On peut effectivement déplorer l’inspiration doucereuse de Hamon et son talent de peintre limité, quand Gérôme, au moins, savait rendre spectaculaire n’importe quelle anecdote. Et la déception de la critique était peut-être attisée par la réception plutôt favorable de Hamon par la bourgeoisie aisée, et par l'État qui lui avait acheté plusieurs tableaux, dont les plus grands, Ma sœur n'y est pas de 1852 (Compiègne 1,56m.)la Comédie humaine de 1852 (Orsay), l’Escamoteur de 1861 (Nantes), et lui avait même accordé la croix de la Légion d'honneur en 1855. 
Malgré cela, Mme Jagot précise "Hamon, ne supportant plus les quolibets et voyant sa réputation – et sa situation financière – en pleine déroute, quitte la France quelques années plus tard". 
Il voyagera alors en orient, puis à Rome en 1863, et enfin s'installera à Capri - il est des exils plus cruels - et continuera à exposer irrégulièrement au Salon, toujours avec un petit succès, en ne perdant rien de son inspiration bisounours. Il mourra à 53 ans en 1874.

Hamon aura malgré tout vécu de sa peinture. Nombre des tableaux qu'il a vendus ne sont pas connus, ou sont dits de localisation inconnue quand on en a le titre par un catalogue ou par une reproduction en gravure. Comme la Cantharide esclave ils peuvent réapparaitre un jour, par exemple à l'occasion d'un héritage.

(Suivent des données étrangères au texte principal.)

import Mathlib.FieldTheory.Finiteness
import Mathlib.LinearAlgebra.FiniteDimensional.Lemmas
import Mathlib.Analysis.SpecialFunctions.Log.Base
import Mathlib.Algebra.Field.ZMod
import Literature.InformationTheory.Entropy.MapEntropy
import HarnessLib

/-!
# Entropy of the image of a uniform distribution under a linear or affine map over a finite field

For a linear map `f : V → W` of finite-dimensional vector spaces over a finite field `F` (with `V`
finite), the image `f(U_V)` of the uniform distribution on `V` is uniform on the subspace `range f`,
so its Shannon entropy in bits is

  `H(f(U_V)) = dim (range f) · log₂ |F|`   (`mapEntropy_univ_linearMap`),

in particular `H(f(U_V)) = rank f` over `F₂` (`mapEntropy_univ_linearMap_zmod_two`), and the same
holds for affine maps `v ↦ f v + w₀` (`mapEntropy_univ_affine`, `mapEntropy_univ_affine_zmod_two`).
This is the "degree `1` = matrix rank" base case of entropy approximation for polynomial maps
[Dvir–Gutfreund–Rothblum–Vadhan 2010, §1 p. 1]: every fibre of `f` is a coset of `ker f`
(`card_fiber_linearMap`), `|ker f| = |F| ^ dim (ker f)` (`card_filter_apply_eq_zero`), and rank–nullity
(`LinearMap.finrank_range_add_finrank_ker`).

## Contents

* `card_fiber_linearMap`, `card_filter_apply_eq_zero` — fibres of a linear map are kernel cosets;
* `mapEntropy_univ_linearMap`, `mapEntropy_univ_affine` — over any finite field;
* `mapEntropy_univ_linearMap_zmod_two`, `mapEntropy_univ_affine_zmod_two` — over `F₂` (bits = rank).

Not here: entropy of polynomial maps of higher degree; Rényi entropies (for a linear map all Rényi
entropies coincide with the Shannon entropy, since the image distribution is flat).

## References

* Z. Dvir, D. Gutfreund, G. N. Rothblum, S. Vadhan, *On approximating the entropy of polynomial
  mappings*, ICS 2011 (ECCC TR10-160), §1 p. 1 (the degree-1 case is linear algebra), Claim 2.2
  (flat distributions).  bib `DvirGutfreundRothblumVadhan2010`.
* T. Cover, J. Thomas, *Elements of Information Theory*, 2nd ed., Thm 2.6.4 (uniform maximises).
-/

namespace Literature.InformationTheory.Entropy

open Finset Module

variable {F : Type*} [Field F] [Fintype F]
variable {V W : Type*} [AddCommGroup V] [Module F V] [Fintype V] [AddCommGroup W] [Module F W]
  [DecidableEq W]

omit [Fintype F] in
/-- **Fibres of a linear map are cosets of the kernel**: the fibre of `f` through any `v` has as
many points as the zero set of `f` (translate by `-v`). [folklore] -/
theorem card_fiber_linearMap (f : V →ₗ[F] W) (v : V) :
    (fiber univ f (f v)).card = (univ.filter fun w : V => f w = 0).card := by
  refine Finset.card_bij (fun v' _ => v' - v) (fun v' hv' => ?_) (fun a _ b _ h => sub_left_injective h)
    (fun w hw => ⟨w + v, ?_, add_sub_cancel_right w v⟩)
  · simp only [mem_fiber, mem_univ, true_and] at hv'
    simp only [mem_filter, mem_univ, true_and, map_sub, hv', sub_self]
  · simp only [mem_filter, mem_univ, true_and] at hw
    simp only [mem_fiber, mem_univ, true_and, map_add, hw, zero_add]

/-- **The zero set of a linear map has `|F| ^ dim (ker f)` points** (it is the subspace `ker f`).
[folklore] -/
theorem card_filter_apply_eq_zero (f : V →ₗ[F] W) :
    (univ.filter fun w : V => f w = 0).card = Fintype.card F ^ finrank F (LinearMap.ker f) := by
  classical
  rw [← Module.card_eq_pow_finrank (K := F) (V := LinearMap.ker f)]
  exact (Fintype.card_of_subtype _ fun w => by simp [LinearMap.mem_ker]).symm

/-- **Entropy of a linear image of the uniform distribution**: for a linear map `f : V → W` over a
finite field `F`, `H(f(U_V)) = dim (range f) · log₂ |F|` — the image distribution is flat on the
`|F| ^ rank f` points of `range f`. [DvirGutfreundRothblumVadhan2010, §1 p. 1 and Claim 2.2]
[cite: DvirGutfreundRothblumVadhan2010, §1 p.1] -/
theorem mapEntropy_univ_linearMap (f : V →ₗ[F] W) :
    mapEntropy univ ⇑f = finrank F (LinearMap.range f) * Real.logb 2 (Fintype.card F) := by
  classical
  set q : ℕ := Fintype.card F with hq_def
  have hq1 : (1 : ℝ) < q := by exact_mod_cast (Fintype.one_lt_card : 1 < Fintype.card F)
  have hq0 : (q : ℝ) ≠ 0 := by positivity
  have hV : Fintype.card V = q ^ finrank F V := Module.card_eq_pow_finrank
  have hrk : finrank F (LinearMap.range f) + finrank F (LinearMap.ker f) = finrank F V :=
    LinearMap.finrank_range_add_finrank_ker f
  set r := finrank F (LinearMap.range f)
  set k := finrank F (LinearMap.ker f)
  have hterm : ∀ v : V, Real.logb 2 (((univ : Finset V).card : ℝ) / (fiber univ f (f v)).card) =
      r * Real.logb 2 q := by
    intro v
    rw [card_fiber_linearMap, card_filter_apply_eq_zero, Finset.card_univ, hV, ← hrk]
    push_cast
    rw [pow_add, mul_div_cancel_right₀ _ (pow_ne_zero _ hq0), Real.logb_pow]
  unfold mapEntropy
  rw [Finset.sum_congr rfl fun v _ => hterm v, Finset.sum_const, nsmul_eq_mul]
  have hcard0 : ((univ : Finset V).card : ℝ) ≠ 0 := by
    exact_mod_cast (Finset.card_pos.2 ⟨0, mem_univ _⟩).ne'
  field_simp

/-- **Entropy of an affine image of the uniform distribution**: translating the outputs by `w₀`
does not change the entropy, so `H((f + w₀)(U_V)) = dim (range f) · log₂ |F|`.
[DvirGutfreundRothblumVadhan2010, §1 p. 1] [cite: DvirGutfreundRothblumVadhan2010, §1 p.1] -/
theorem mapEntropy_univ_affine (f : V →ₗ[F] W) (w₀ : W) :
    mapEntropy univ (fun v => f v + w₀) = finrank F (LinearMap.range f) * Real.logb 2 (Fintype.card F) := by
  rw [← mapEntropy_univ_linearMap f]
  exact mapEntropy_comp_of_injOn (⇑f) (fun y => y + w₀) fun a _ b _ h => add_right_cancel h

/-! ### Over `F₂`: entropy in bits is the rank -/

section ZModTwo

variable {V₂ W₂ : Type*} [AddCommGroup V₂] [Module (ZMod 2) V₂] [Fintype V₂] [AddCommGroup W₂]
  [Module (ZMod 2) W₂] [DecidableEq W₂]

/-- **Over `F₂` the entropy of a linear image of the uniform distribution is the rank** (in bits):
`H(f(U_V)) = dim (range f)`. [DvirGutfreundRothblumVadhan2010, §1 p. 1 ("for degree 1 … the
entropy is determined by the rank")] [cite: DvirGutfreundRothblumVadhan2010, §1 p.1] -/
theorem mapEntropy_univ_linearMap_zmod_two (f : V₂ →ₗ[ZMod 2] W₂) :
    mapEntropy univ ⇑f = finrank (ZMod 2) (LinearMap.range f) := by
  rw [mapEntropy_univ_linearMap (F := ZMod 2) f, ZMod.card, Nat.cast_ofNat,
    Real.logb_self_eq_one one_lt_two, mul_one]

/-- **Over `F₂` the entropy of an affine image of the uniform distribution is the rank of its
linear part.** [DvirGutfreundRothblumVadhan2010, §1 p. 1] [cite: DvirGutfreundRothblumVadhan2010, §1 p.1] -/
theorem mapEntropy_univ_affine_zmod_two (f : V₂ →ₗ[ZMod 2] W₂) (w₀ : W₂) :
    mapEntropy univ (fun v => f v + w₀) = finrank (ZMod 2) (LinearMap.range f) := by
  rw [mapEntropy_univ_affine (F := ZMod 2) f w₀, ZMod.card, Nat.cast_ofNat,
    Real.logb_self_eq_one one_lt_two, mul_one]

end ZModTwo

end Literature.InformationTheory.Entropy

La véhémence de la critique envers la Cantharide esclave était exagérée. Ce petit tableau a quelque attrait.
La cantharide est une de ces pauvres bêtes prétendues aphrodisiaques depuis l’antiquité. Même Wiki, l’encyclopédie des familles, se garde de donner un avis médical, mais écrit immédiatement après, phrase ambigüe, que l’efficacité de la cantharide est douteuse et (mais !?) qu’elle peut entrainer de douloureux priapismes, urines sanglantes, vomissements, et la mort en cas de surdose ! À lire ses citations émoustillantes, de Sade à Mistral, on se demande comment l’espèce n'a pas déjà disparu, pour les mêmes raisons que le rhinocéros.
Le point de vue du peintre semble plus retenu. On soupçonne, à l’abandon mélancolique de la jeune femme, que la cantharide réduite en poudre, même à l'aide d’une dose démesurée, ne parviendra pas à susciter le désir de l’être qui la fait soupirer, ni à lui faire oublier sa propre langueur. 

Pour un regard contemporain qui a vu les centaines de milliers d’élytres de scarabée collées par Jan Fabre dans la Salle des glaces du palais royal de Bruxelles (retournez-vous et zoomez, ou levez le nez et zoomez sur le plafond et le lustre central), pour un regard submergé par ces surenchères du 3ème millénaire, cette petite scène languissante et énigmatique, imaginée par Hamon avant même les écoles symboliste et surréaliste, exhale une fraicheur un peu fanée méritant bien la préemption par les musées de Compiègne, qui emportèrent ainsi l'enchère du 31 mai 2024 contre 10 400€ frais compris.

Épilogue 

En réalité, le 31 mai, pour tous les amateurs et experts, la curiosité de cette vente inattendue n’était pas le discret n°51, mais le lot suivant, le n°52, surprise de la vacation, un tableau du meneur malgré lui de la classe des néo-grecs, Jean-Léon Gérôme. Un tableau découvert à cette occasion, inconnu même du catalogue raisonné du peintre, et en outre réellement singulier dans son œuvre, un tableau presque vide (comme la mort du maréchal Ney, ou Ils conspirent).
Il représente une petite barque de naufragés dans une mer d’un mètre sur 70 centimètres, d’un mouvement et d’un bleu franchement ratés (Gérôme n’a jamais été un coloriste très raffiné), peinte vers 1901, et que tout le monde appelle sottement "une épave". Il est parti contre 593 000$ frais compris, probablement pour l'étranger puisque le polémiste M. Rykner en réclame, après la vente, la préemption par le musée d'Orsay.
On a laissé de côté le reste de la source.